I was using Graph500 as a decently documented public example more than the
only example. There are other problems based on real-world data in the
trillion edge range that serve as "hello world" models for testing massively
parallel graph algorithms. Directed and undirected, cyclic, and acyclic,
properties and property-free. Semantic databases and entity analytics are
popular test cases.

In the specific case of Graph500, the graph is significantly cyclic which
creates coordination issues if you simply denormalize the data (e.g.
replicating edges around a graph cut). Being able to do a massively parallel
BFS from any vertex in the graph and producing the globally correct result
_without_ replicating edges means that you cannot know how to optimize the
organization ahead of time. This was an intentional part of the benchmark
design. The Graph 500 does not lend itself to optimizing for a particular set
of adaptive graph cuts in any conventional sense; the algorithms used need to
be general over the 64 randomized runs and that benchmark was designed to
favor non-replicated edges when using massively parallel systems (the
coordination costs of edge replicas will kill your performance). However,
obviously the massively parallel systems are partitioning up the graph in some
sense.

In the specific case of the work I did a couple years ago, the systems can
ingest tens of millions of new edges per second concurrent with parallel
queries (not serializable multi-statement transactions, obviously). The ingest
structure can be identical to the structure against which ad hoc queries are
run without any kind of query optimization. The fact that ingest rates that
high are sustained effectively precludes dynamically reorganizing the data to
satisfy particular queries more optimally. In truth, it could be made more
optimal for batch-y type workloads (maybe 2-3x faster versus the dynamic
version?) but the point was to be able to throw massive amounts of hardware at
arbitrary graph data models rather than optimizing it for a specific query.

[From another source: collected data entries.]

/-- packaging: a product of squares of elements of a subgroup `U` satisfying `P`, times an element of `U`, typed on `U`.
[folklore] -/
private theorem exists_list_subtype_mul {G : Type*} [Group G] (U : Subgroup G) (P : G → Prop) :
    ∀ (l : List G) (g : U), (∀ q ∈ l, q ∈ U ∧ P q) → ∀ r : G, r ∈ U → (g : G) = (l.map fun q => q * q).prod * r →
      ∃ (l' : List U) (r' : U), (∀ q ∈ l', P (q : G)) ∧ (r' : G) = r ∧ g = (l'.map fun q => q * q).prod * r' := by
  intro l
  induction l with
  | nil =>
    intro g _ r hr hg
    refine ⟨[], ⟨r, hr⟩, fun q hq => by simp at hq, rfl, Subtype.ext ?_⟩
    simpa using hg
  | cons q l ih =>
    intro g hl r hr hg
    have hq : q ∈ U ∧ P q := hl q (List.mem_cons_self)
    have hl' : ∀ q' ∈ l, q' ∈ U ∧ P q' := fun q' hq' => hl q' (List.mem_cons_of_mem q hq')
    rw [List.map_cons, List.prod_cons, mul_assoc] at hg
    have hrest : (l.map fun q => q * q).prod * r ∈ U := by
      have : (l.map fun q => q * q).prod * r = (q * q)⁻¹ * (g : G) := by rw [hg, inv_mul_cancel_left]
      rw [this]
      exact mul_mem (inv_mem (mul_mem hq.1 hq.1)) g.2
    obtain ⟨l', r', hl'P, hr', hl'eq⟩ := ih ⟨_, hrest⟩ hl' r hr rfl
    refine ⟨⟨q, hq.1⟩ :: l', r', fun q' hq' => ?_, hr', Subtype.ext ?_⟩
    · rw [List.mem_cons] at hq'
      rcases hq' with rfl | hq'
      · exact hq.2
      · exact hl'P q' hq'
    · have key := congrArg (fun x : U => (x : G)) hl'eq
      simp only [Subgroup.coe_mul] at key
      rw [List.map_cons, List.prod_cons, Subgroup.coe_mul, Subgroup.coe_mul, mul_assoc, ← key, hg]
      rfl

omit [CommRing R] [Fintype ι] [DecidableEq ι] in
/-- `reindex e.symm e.symm (reindex e e M) = M`. [folklore] -/
private theorem reindex_symm_reindex'' {m : Type*} (e : ι ⊕ ι ≃ m) (M : Matrix (ι ⊕ ι) (ι ⊕ ι) R) :
    Matrix.reindex e.symm e.symm (Matrix.reindex e e M) = M := by
  simp

/-- **`P_Δ` of `U(σ, reindex e e (S ⊕ −S))` modulo squares: Levi representatives** (re-enumerated consumer form of
`exists_list_sq_mul_levi_of_isSiegel_blocks`).  For `σ` an involution of a commutative ring `R` with `2 ∈ Rˣ`, `S` symmetric
`σ`-fixed of unit determinant, a set `Rset ⊆ GL_ι(R)` with `GL_ι(R) = ⟨squares⟩ · Rset`, and `γ ∈ U(σ, J)`,
`J = reindex e e (S ⊕ −S)`, satisfying the Siegel condition `IsSiegelReindex e`: `γ = (∏ qᵢ²) · q` with all `qᵢ ∈ P_Δ`,
`q ∈ P_Δ`, and `2 · reindex e⁻¹ e⁻¹ q = C · diag(r, τ⁻¹σ(r⁻¹)ᵀτ) · C` for some `r ∈ Rset` (`C = [[1,1],[1,−1]]`, `τ = S + S`).
[cite: HarrisKudlaSweet1996, §1 (1.11)] -/
theorem exists_list_sq_mul_levi_of_isSiegelReindex {m : Type*} [Fintype m] [DecidableEq m] (e : ι ⊕ ι ≃ m)
    (hσ : ∀ x, σ (σ x) = x) (h2 : IsUnit (2 : R))
    {S : Matrix ι ι R} (hSσ : S.map σ = S) (hSs : Sᵀ = S) (hSu : IsUnit S.det)
    {Rset : Set (GL ι R)}
    (hGL : ∀ A : GL ι R, ∃ u ∈ Subgroup.closure {A : GL ι R | IsSquare A}, ∃ r ∈ Rset, A = u * r)
    (J : Matrix m m R) (hJ : J = Matrix.reindex e e (Matrix.fromBlocks S 0 0 (-S)))
    (γ : unitaryGroupOfForm σ J) (hγ : IsSiegelReindex e (γ : GL m R)) :
    ∃ (l : List (unitaryGroupOfForm σ J)) (r : GL ι R) (q : unitaryGroupOfForm σ J),
      (∀ q' ∈ l, IsSiegelReindex e ((q' : unitaryGroupOfForm σ J) : GL m R)) ∧ r ∈ Rset ∧
      IsSiegelReindex e ((q : unitaryGroupOfForm σ J) : GL m R) ∧
      (2 : R) • Matrix.reindex e.symm e.symm (((q : unitaryGroupOfForm σ J) : GL m R) : Matrix m m R) =
        Matrix.fromBlocks (1 : Matrix ι ι R) (1 : Matrix ι ι R) (1 : Matrix ι ι R) (-1 : Matrix ι ι R) *
          Matrix.fromBlocks (r : Matrix ι ι R) 0 0 ((S + S)⁻¹ * (((r⁻¹ : GL ι R) : Matrix ι ι R).map σ)ᵀ * (S + S)) *
          Matrix.fromBlocks (1 : Matrix ι ι R) (1 : Matrix ι ι R) (1 : Matrix ι ι R) (-1 : Matrix ι ι R) ∧
      γ = (l.map fun q' => q' * q').prod * q := by
  subst hJ
  set ψ : GL (ι ⊕ ι) R ≃* GL m R := Units.mapEquiv (Matrix.reindexRingEquiv R e).toMulEquiv with hψ
  have hsub : (Matrix.reindex e e (Matrix.fromBlocks S 0 0 (-S))).submatrix e e = Matrix.fromBlocks S 0 0 (-S) := by
    rw [Matrix.reindex_apply, Matrix.submatrix_submatrix, Equiv.symm_comp_self, Matrix.submatrix_id_id]
  have hmem : ∀ g : GL (ι ⊕ ι) R, g ∈ unitaryGroupOfForm σ (Matrix.fromBlocks S 0 0 (-S)) ↔
      ψ g ∈ unitaryGroupOfForm σ (Matrix.reindex e e (Matrix.fromBlocks S 0 0 (-S))) := by
    intro g
    have key := reindex_mem_unitaryGroupOfForm_iff σ e (Matrix.reindex e e (Matrix.fromBlocks S 0 0 (-S))) g
    rwa [hsub] at key
  have hcoeψ : ∀ g : GL (ι ⊕ ι) R, ((ψ g : GL m R) : Matrix m m R) = Matrix.reindex e e (g : Matrix (ι ⊕ ι) (ι ⊕ ι) R) :=
    fun g => rfl
  have hsieg : ∀ g : GL (ι ⊕ ι) R, IsSiegelReindex e (ψ g) ↔
      (g : Matrix (ι ⊕ ι) (ι ⊕ ι) R).toBlocks₁₁ + (g : Matrix (ι ⊕ ι) (ι ⊕ ι) R).toBlocks₁₂ =
        (g : Matrix (ι ⊕ ι) (ι ⊕ ι) R).toBlocks₂₁ + (g : Matrix (ι ⊕ ι) (ι ⊕ ι) R).toBlocks₂₂ := by
    intro g
    unfold IsSiegelReindex
    rw [hcoeψ, reindex_symm_reindex'']
  -- pull `γ` back to the block enumeration
  set g : GL (ι ⊕ ι) R := ψ.symm (γ : GL m R) with hg
  have hψg : ψ g = (γ : GL m R) := ψ.apply_symm_apply _
  have hgU : g ∈ unitaryGroupOfForm σ (Matrix.fromBlocks S 0 0 (-S)) := by rw [hmem, hψg]; exact γ.2
  have hgP := (hsieg g).1 (by rw [hψg]; exact hγ)
  obtain ⟨l, r, q, hl, hr, hqU, hqP, hq2, hgl⟩ :=
    exists_list_sq_mul_levi_of_isSiegel_blocks σ hσ h2 hSσ hSs hSu hGL hgU hgP
  -- push the list and `q` forward along `ψ`
  have hl' : ∀ q' ∈ l.map ψ, q' ∈ unitaryGroupOfForm σ (Matrix.reindex e e (Matrix.fromBlocks S 0 0 (-S))) ∧
      IsSiegelReindex e q' := by
    intro q' hq'
    rw [List.mem_map] at hq'
    obtain ⟨q₀, hq₀, rfl⟩ := hq'
    exact ⟨(hmem q₀).1 (hl q₀ hq₀).1, (hsieg q₀).2 (hl q₀ hq₀).2⟩
  have hγl : ((γ : unitaryGroupOfForm σ _) : GL m R) = ((l.map ψ).map fun q' => q' * q').prod * ψ q := by
    rw [← hψg, hgl, map_mul, map_list_prod, List.map_map, List.map_map]
    simp only [Function.comp_def, map_mul]
  obtain ⟨l', q', hl'P, hq', hγeq⟩ :=
    exists_list_subtype_mul _ (fun q' => IsSiegelReindex e q') (l.map ψ) γ hl' (ψ q) ((hmem q).1 hqU) hγl
  refine ⟨l', r, q', hl'P, hr, ?_, ?_, hγeq⟩
  · rw [hq']
    exact (hsieg q).2 hqP
  · rw [hq', hcoeψ, reindex_symm_reindex'']
    exact hq2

BTW, metric space embedding is non-trivial algorithmically but can also be
computationally inexpensive. The Macbook Air I am using now can do tens of
millions of those embedding operations per second on a single core for
moderately complex spaces and data models. Maybe an order of magnitude or two
slower if dealing with complex, non-Euclidean geometries. However, I also
spent a couple years of computer science R&D developing the algorithms to make
that fast. :-) I have been working in this particular area for a bit over half
a decade now so my perspective takes some things for granted I think. There
isn't just one problem you have to solve, there are actually several if you
are starting from scratch.

Like I said, I didn't want to take anything away from Titan and true OLTP-
oriented systems have their own complex problems, not the least of which is
that they don't scale too far beyond a couple hundred compute nodes for the
current state-of-the-art. Not my specialty. I work in a world of more basic
consistency guarantees.

Cheers!

------
jasonwatkinspdx
Great article.

I'd like to see a few other details that aren't mentioned:

\- What's the following distribution end up looking like? Does it have a
similar fraction of 'celebrity' users with huge follower counts? Or more
technically, does the russian roulette against the recommendation sampling end
up producing a network similar to a scale free graph grown via preferential
attachment (Barabási–Albert model)? It looks like your mean fanout is about
20, which is smaller than what twitter has published, but I'd be more
interested in knowing how many 10k+ follower users are in the graph.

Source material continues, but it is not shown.